The prognosis of aflatoxin toxicity depends on the dose and duration of exposure, nutritional status, immune status, and overall health. Acute exposure may cause nausea, vomiting, and abdominal pain, which may warrant symptomatic treatment only. Acute high-dose intoxication can be fatal in children. Chronic exposure to low-dose aflatoxin can lead to cirrhosis and hepatocellular carcinoma, which are irreversible disease conditions with high morbidity and mortality.

Acute intoxication with a high dose of aflatoxin may result in fulminant hepatic failure and rhabdomyolysis. Chronic exposure to aflatoxin may result in liver cirrhosis and ultimately lead to hepatocellular carcinoma. Also, gall bladder carcinoma is associated with chronic toxicity. In children, aflatoxin exposure is associated with growth stunting, nutrition deficiencies, and impaired development.[16][30]

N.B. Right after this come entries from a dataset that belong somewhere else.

import Summits.ResolutionOfSingularities.ResolutionOfSingularities.Theorems.FrobeniusLadderFInjectiveMacaulayficationLx3p3ShiftNewtonKCoverRecords
import Summits.ResolutionOfSingularities.ResolutionOfSingularities.Theorems.FrobeniusLadderFInjectiveMacaulayficationLx3p3ShiftNewtonKFanChecks
import Summits.ResolutionOfSingularities.ResolutionOfSingularities.Theorems.FrobeniusLadderFInjectiveMacaulayficationFanCheckChunks
import Mathlib.Tactic.IntervalCases
import HarnessLib

/-!
# KERNEL CHECKS (cover records) of the class-route cover data for BED T shifted, f_T′ = σ(f_T) = z² + 2x⁸ + y⁴ + u⁴ + t⁵ (f_T = z² + x⁴z + y⁴ + u⁴ + t⁵ = BED T of ✓ p674181, σ : z ↦ z + x⁴, char 3): the sparse multi-vertex cover records, ONE `decide +kernel` per block `j` of the product table
# (crux `FInjectiveMacaulayfication` stmt-ResolutionOfSingularities-15315, chain w45a; (W-WND) class-route coverage programme, res-L1-w45a-plan-1 RULING R22.14 (1); seat res-L1-w45a-stub-2 g11)

Support file for crux stmt-ResolutionOfSingularities-15315 (`FrobeniusLadder.FInjectiveMacaulayfication`), chain w45a.
[OURS · L1 W4.5a] — NOT a statement of any manuscript; AI-written, weaker than expert review.

`FanCheckChunks.checkHcovMultiL 5 (blockGens KL2 j) MV2 50 103 (RLMB j)` for `j = 0,…,4` (block `j` = the 337 generators `b + e_j`, records `RLM2_j` of `Lx3p3ShiftNewtonKCoverRecords`,
certificate `Lx3p3s4_cover.json` 52dc9a588ccf0aa3; `Σ cnt ≤ 6382369`), and the `∀ j < 5` form consumed by `FanCheckChunks.hcov_of_blocks`. No definitions, no named facts. [folklore]
-/

-- single-problem summit: the doubled namespace component is forced
set_option linter.dupNamespace false

namespace Summit.ResolutionOfSingularities.ResolutionOfSingularities.Theorems.FInjectiveMacaulayfication.Lx3p3ShiftNewtonKFan

open Summit.ResolutionOfSingularities.ResolutionOfSingularities.Theorems.FInjectiveMacaulayfication
open FanCheckKit FanCheckSound FanCheckChunks

/-- Cover records, block 0 (`b + e_0`), with the specimen-distinct conjunct `CL.length = 103`. -/
theorem check_hcov_0 : checkHcovMultiL 5 (blockGens KL2 0) MV2 50 103 (RLMB 0) = true ∧ CL.length = 103 := ⟨by decide +kernel, tlen⟩

/-- Cover records, block 1 (`b + e_1`), with the specimen-distinct conjunct `CL.length = 103`. -/
theorem check_hcov_1 : checkHcovMultiL 5 (blockGens KL2 1) MV2 50 103 (RLMB 1) = true ∧ CL.length = 103 := ⟨by decide +kernel, tlen⟩

/-- Cover records, block 2 (`b + e_2`), with the specimen-distinct conjunct `CL.length = 103`. -/
theorem check_hcov_2 : checkHcovMultiL 5 (blockGens KL2 2) MV2 50 103 (RLMB 2) = true ∧ CL.length = 103 := ⟨by decide +kernel, tlen⟩

/-- Cover records, block 3 (`b + e_3`), with the specimen-distinct conjunct `CL.length = 103`. -/
theorem check_hcov_3 : checkHcovMultiL 5 (blockGens KL2 3) MV2 50 103 (RLMB 3) = true ∧ CL.length = 103 := ⟨by decide +kernel, tlen⟩

/-- Cover records, block 4 (`b + e_4`), with the specimen-distinct conjunct `CL.length = 103`. -/
theorem check_hcov_4 : checkHcovMultiL 5 (blockGens KL2 4) MV2 50 103 (RLMB 4) = true ∧ CL.length = 103 := ⟨by decide +kernel, tlen⟩

/-- ★ All five block checks, in the `∀ j < 5` shape of `FanCheckChunks.hcov_of_blocks` (with the specimen-distinct conjunct). -/
theorem check_hcov : (∀ j < 5, checkHcovMultiL 5 (blockGens KL2 j) MV2 50 103 (RLMB j) = true) ∧ CL.length = 103 := by
  refine ⟨fun j hj => ?_, tlen⟩
  interval_cases j
  · exact check_hcov_0.1
  · exact check_hcov_1.1
  · exact check_hcov_2.1
  · exact check_hcov_3.1
  · exact check_hcov_4.1

end Summit.ResolutionOfSingularities.ResolutionOfSingularities.Theorems.FInjectiveMacaulayfication.Lx3p3ShiftNewtonKFan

Aflatoxin toxicity has important impacts on agriculture, livestock, and human health. Providing the public with knowledge about aflatoxin toxicity helps ensure food safety and reduce the incidence of aflatoxin-related health problems. Aflatoxins are found in various kinds of cereal, oilseeds, spices, nuts, and animal products. Therefore, patients should be wise in their selection of food products. In addition, farmers should keep an eye on possible aflatoxin contamination during crops' growth, harvesting, storage, and transportation. The public should be informed about early signs of aflatoxin toxicity and encouraged to seek medical help without delay. Some studies have shown that a regular diet consisting of apiaceous vegetables, such as celery, carrots, parsley, and parsnips, may help reduce the carcinogenic effects of aflatoxin.[33]

The management and mitigation of aflatoxin toxicity encompasses a wide range of professionals, such as farmers, agricultural engineers, food technicians, veterinary physicians, and other health professionals. Protecting food from aflatoxin contamination is a significant step toward limiting its health impacts. Health professionals should be aware of the prevalence of aflatoxin toxicity and of food practices in the region where they live. Exposure in a patient warrants a food checkup of the patient, the family, and the community. This process helps trace the source of exposure and limits its effect. The majority of presenting cases of aflatoxin toxicity are late presentations after chronic exposures. Aflatoxin toxicity is 1 of the major causes of liver cirrhosis and hepatocellular carcinoma in developing countries. Acute high-dose exposures are rare, and most severe cases occur in children. Recognition of this condition across multiple points of contact within the healthcare system is imperative. An interprofessional healthcare team is critical to the successful identification and management of these toxicities. High-dose acute intoxication may require admission and close monitoring, as life-threatening fulminant hepatitis requires intensive care support.[8][16]